ASSIGNMENT: The answer must be a single number: the count of lines below that contain the string "ZeroOneTransfer".

########################################

import Mathlib
import Summits.ValiantsHypothesis.ValiantsHypothesis.Theorems.FifoMatchingNNDivisionHardHyperDegree
import Summits.ValiantsHypothesis.ValiantsHypothesis.Theorems.ZeroOneTransfer.Negative.TopComponentFree
import Literature.Computability.AlgebraicComplexity.NestFreeMatchingPoly
import HarnessLib

/-!
# Route FifoMatching — crux `NNDivisionHard` (stmt-ValiantsHypothesis-21181):
# the crux is its HOMOGENEOUS hyper-degree tier, by name

Refines `NNDivisionHard.HyperDegree.nnDivisionHard_iff_hyperDegree` (crux ⟺ cofactors of total
degree `> 2^⌊n^{1/8}⌋`): initial forms are free for monotone circuits over `ℝ≥0`
(`ZeroOneTransfer.Negative.complexity_topComponent_le`, `topComponent_mul`), and `NN_n` is
homogeneous, so a certificate `(NN_n · h, h)` yields the no-costlier certificate
`(NN_n · top h, top h)` with `top h` the top-degree HOMOGENEOUS component of `h` (same total degree).
Hence

* `nnDivisionHard_iff_homogeneousHyperDegree` — `NNDivisionHard` ⟺ «for all `c`, eventually every
  nonzero HOMOGENEOUS cofactor `h` of degree `> 2^⌊n^{1/8}⌋` has
  `2^((log₂ n + c)^c) < L₊(NN_n · h) + L₊(h)`».

Honest framing: a by-name localisation of what is open in 21181, not progress on it;
`NNDivisionHard`, `NNNotVP` and `VP ≠ VNP` stay OPEN (NOT proved).  No definitions, no named facts.
-/

noncomputable section

-- Sub = Summit single-conjunct layout: the duplicated namespace component is mandated by the tree.
set_option linter.dupNamespace false

namespace Summit.ValiantsHypothesis.ValiantsHypothesis.Theorems.FifoMatching.NNDivisionHard.HyperDegree

open MvPolynomial Literature.Computability.AlgebraicComplexity
open Summit.ValiantsHypothesis.ValiantsHypothesis.Theorems.ZeroOneTransfer.Negative
open scoped NNReal

/-- **Passing to the top-degree component of the cofactor costs nothing** (monotone circuits over
`ℝ≥0`, `NN_n` homogeneous): `L₊(NN_n · top h) ≤ L₊(NN_n · h)` and `L₊(top h) ≤ L₊(h)`. [folklore] -/
theorem complexity_topComponent_cofactor_le (n : ℕ) (h : MvPolynomial (Fin (2 * n) × Fin (2 * n)) ℝ≥0) :
    complexity (nestFreeMatchingPoly n ℝ≥0 * topComponent (1 : Fin (2 * n) × Fin (2 * n) → ℕ) h) ≤
        complexity (nestFreeMatchingPoly n ℝ≥0 * h) ∧
      complexity (topComponent (1 : Fin (2 * n) × Fin (2 * n) → ℕ) h) ≤ complexity h := by
  refine ⟨?_, complexity_topComponent_le _ h⟩
  have hNN : topComponent (1 : Fin (2 * n) × Fin (2 * n) → ℕ) (nestFreeMatchingPoly n ℝ≥0) = nestFreeMatchingPoly n ℝ≥0 :=
    topComponent_eq_self_of_isWeightedHomogeneous _ (nestFreeMatchingPoly_isHomogeneous n)
  have hmul : topComponent (1 : Fin (2 * n) × Fin (2 * n) → ℕ) (nestFreeMatchingPoly n ℝ≥0 * h) =
      nestFreeMatchingPoly n ℝ≥0 * topComponent (1 : Fin (2 * n) × Fin (2 * n) → ℕ) h := by
    rw [topComponent_mul, hNN]
  rw [← hmul]
  exact complexity_topComponent_le _ _

/-- The top-degree component of a nonzero `h` is nonzero, homogeneous, of the same total degree.
[folklore] -/
theorem topComponent_one_homogeneous {σ : Type*} (h : MvPolynomial σ ℝ≥0) (hh : h ≠ 0) :
    topComponent (1 : σ → ℕ) h ≠ 0 ∧
      (topComponent (1 : σ → ℕ) h).IsHomogeneous (topComponent (1 : σ → ℕ) h).totalDegree ∧
      (topComponent (1 : σ → ℕ) h).totalDegree = h.totalDegree := by
  have hne : topComponent (1 : σ → ℕ) h ≠ 0 := topComponent_ne_zero _ hh
  have hhom : (topComponent (1 : σ → ℕ) h).IsHomogeneous h.totalDegree := by
    unfold topComponent
    rw [weightedTotalDegree_one]
    exact weightedHomogeneousComponent_isWeightedHomogeneous h.totalDegree h
  have hdeg : (topComponent (1 : σ → ℕ) h).totalDegree = h.totalDegree := hhom.totalDegree hne
  exact ⟨hne, hdeg.symm ▸ hhom, hdeg⟩

/-- **`NNDivisionHard` ⟺ its homogeneous hyper-degree tier.**  What is OPEN in
stmt-ValiantsHypothesis-21181 is exactly: quasi-polynomial monotone certificates `L₊(NN_n · h) + L₊(h)`
with HOMOGENEOUS cofactors `h` of degree `> 2^⌊n^{1/8}⌋`. [folklore] -/
theorem nnDivisionHard_iff_homogeneousHyperDegree :
    Summit.ValiantsHypothesis.ValiantsHypothesis.Theses.FifoMatching.NNDivisionHard ↔
    ∀ c : ℕ, ∃ n₀ : ℕ, ∀ n ≥ n₀, ∀ h : MvPolynomial (Fin (2 * n) × Fin (2 * n)) ℝ≥0, h ≠ 0 →
      h.IsHomogeneous h.totalDegree →
      2 ^ Nat.sqrt (Nat.sqrt (Nat.sqrt n)) < h.totalDegree →
        2 ^ ((Nat.log 2 n + c) ^ c) < complexity (nestFreeMatchingPoly n ℝ≥0 * h) + complexity h := by
  rw [nnDivisionHard_iff_hyperDegree]
  constructor
  · intro H c
    obtain ⟨n₀, hn₀⟩ := H c
    exact ⟨n₀, fun n hn h hh _ hd => hn₀ n hn h hh hd⟩
  · intro H c
    obtain ⟨n₀, hn₀⟩ := H c
    refine ⟨n₀, fun n hn h hh hd => ?_⟩
    obtain ⟨hne, hhom, hdeg⟩ := topComponent_one_homogeneous h hh
    obtain ⟨h1, h2⟩ := complexity_topComponent_cofactor_le n h
    have hlt := hn₀ n hn _ hne hhom (by rw [hdeg]; exact hd)
    omega

end Summit.ValiantsHypothesis.ValiantsHypothesis.Theorems.FifoMatching.NNDivisionHard.HyperDegree

end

########################################

ANSWER TO THIS PROBLEM: 3